3e to 3p show detailed perspective views of a possible implementation of a door handle according to 3a - 3d , with some parts being invisible for better illustration. In the drawings 3e, 3f, 3g, 3m, 3o is the handle 10 in the flush position (handle and swivel arm are green, dark), in the drawings 3h, 3i, 3j, 3k, 3l, 3n, 3p is the handle 10 in the extended position (handle and swivel arm are yellow, bright). 3k and 31 are rear views. The drive unit 30 is configured to do so via a motor adapter 32 with the swivel arm 21 to engage the handle 10 to move from the flush position to the extended position. In 3h will not be the motor adapter 32 on the swivel arm 21 pushing push rod shown in 3i and 3y become the motor adapter 32 and the push rod not shown. In 3e is the handle 10 invisible. An advantageous aspect of the embodiment is particularly useful in 3e - 3l shown. The door handle assembly includes an inertia latch 80 , The inertia latch 80 includes an inertial mass 82 that have an axis 81 fixed to one part, the one on the handle mount 60 is fixed, so is the swing arm 21 with respect to the axis 81 movable. The part where the axle 81 is hinged, is not shown. A feather 84 pushes the inertial mass 82 to the rest position (in 3e . 3f . 3k . 3h . 3i shown - inertial mass is dark red). The inertia latch 80 includes a locking element 83 that deals with the inertial mass 82 rotates. The swivel arm 21 includes two locking elements, a flush locking element 21.3 for engagement with the locking element 83 when the handle 10 is in a flush position, configured, and a pull-out blocking element 21.4 for engagement with the locking element 83 when the handle 10 in the extended position is configured. 3g shows the locking element 83 in engagement with the flush-locking element 21.3. 3y and 31 show the locking element 83 engaged with the pull-out blocking element 83 , When the locking element 83 located in the rest position, the locking elements can 21.3 . 21.4 move past the locking element. How out 3k and 3l shows, is between the inertial mass 82 and the blocking element 83 an optional distance 81.1 for a two-sided articulation of the inertial mass 82 provided.

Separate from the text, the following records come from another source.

import Literature.GroupTheory.CombinatorialGroupTheory.PuncturedSurfaceGroupNodeLoopBasis
import HarnessLib

/-!
# The node-loop basis of `Γ_{g,r}`: both subsurface groups as sub-bases, and the two odd cusps

Topic `Literature/GroupTheory/CombinatorialGroupTheory`; theorems only.  `Γ_{g,r} = ⟨a_i, b_i, c_j ∣
∏_i [a_i,b_i] · c_0 ⋯ c_{r−1}⟩` (`PuncturedSurfaceGroup g r`, [SemiAnbd] Example 2.10
[cite: MochizukiSemiAnbd2006, Ex. 2.10 p.31]).  Continuation of abc-iut-f-166's
`PuncturedSurfaceGroupNodeLoopBasis.lean` for the two-component affine degeneration of abc-iut-f-164
(`PSCTwoComponentAffineShape.lean`: components `C₀ ∪_ν C₁`, handles `i < g₀` and cusps `s ≤ j` on `C₀`,
the others on `C₁`; node loop `ε = (c_s ⋯ c_{r−1}) · ∏_{i<g₀} [a_i, b_i]`).  In the node-loop free basis
`b' = (a_i, b_i, c_1, …, c_{s−1}, ε, c_{s+1}, …, c_{r−1})` (`exists_freeGroupBasis_nodeLoop`):
`closure_firstSubsurface_eq_nodeLoopBasis` — the FIRST subsurface group `⟨a_i, b_i (i<g₀), c_j (j ≥ s)⟩`
is the sub-basis closure of `{a_i, b_i (i<g₀)} ∪ {ε, c_{s+1}, …, c_{r−1}}` (as
`c_s = ε (∏_{i<g₀}[a_i,b_i])⁻¹ (c_{s+1}⋯c_{r−1})⁻¹`), so ONE basis carries both subsurface groups, meeting
in the member `ε`; `closure_secondSubsurface_eq_nodeLoopBasis` — the second one,
`⟨a_i, b_i (i ≥ g₀), c_j (j<s), ε⟩ = ⟨{a_i, b_i (i ≥ g₀)} ∪ {c_1, …, c_{s−1}, ε}⟩` (abc-iut-f-166's in-proof
computation, as a lemma); Nielsen moves `exists_freeGroupBasis_update_inv` (`b_k ↦ b_k⁻¹`),
`exists_freeGroupBasis_update_mul_inv` (`b_k ↦ u · b_k⁻¹`); `exists_freeGroupBasis_nodeLoop_cusp` — the
move `c_{s+1} ↦ c_s = [ε (∏_{i<g₀}[a_i,b_i])⁻¹ (c_{s+2}⋯c_{r−1})⁻¹] · c_{s+1}⁻¹` (needs `r − s ≥ 2`);
`exists_freeGroupBasis_nodeLoop_cusp_zero` — the move `c_1 ↦ c_0 = [(∏_{i≥g₀}[a_i,b_i])⁻¹ ε⁻¹
(c_2⋯c_{s−1})⁻¹] · c_1⁻¹` (needs `s ≥ 2`).  So every cusp `c_j` is a basis member OUTSIDE the sub-basis of
the component it does not lie on — the input of free-factor disjointness (`ProSigmaFreeFactorDisjoint.lean`)
for [CombGC] Prop. 1.5 (i) at two-component affine data.  Elementary combinatorial group theory
(Lyndon–Schupp I.3, Nielsen transformations); nothing here concerns [IUTchIII].
-/
namespace Literature.GroupTheory.CombinatorialGroupTheory

/-! ### Two more Nielsen moves -/

section Nielsen

variable {ι G : Type*} [Group G]

/-- Local copy of `b.lift f (b i) = f i`. [cite: LyndonSchupp2001, I.3 Prop 3.8] -/
private theorem lift_apply_basis₃ {H : Type*} [Group H] (b : FreeGroupBasis ι G) (f : ι → H) (i : ι) :
    b.lift f (b i) = f i := by
  change FreeGroup.lift f (b.repr (b i)) = f i
  rw [FreeGroupBasis.repr_apply_coe, FreeGroup.lift_apply_of]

3m and 3n refer to a further advantageous aspect, in the use of two different springs 90 . 100 consists (as in the second embodiment). The first spring 90 (also in 3e and 3h visible) stands permanently with the swivel arm 21 engaged, causing the handle 10 is pressed into the flush position. The second spring 100 only works in addition to the first spring 90 on the swivel arm 21 as soon as the handle (coming from the flush position) has reached the extended position, since only one end of the spring 100 on the swivel arm 21 hooked, as in 3n will be shown. The position in which the spring 100 on the swivel arm 21 hooked, could also be a position in which the handle 10 further turned outwards, z. B. shortly after the first release position. The first spring 90 points, for example a weak restoring force, wherein the second spring 100 a stronger restoring force to prevent inadvertent mechanical door operation by the Bowden cable.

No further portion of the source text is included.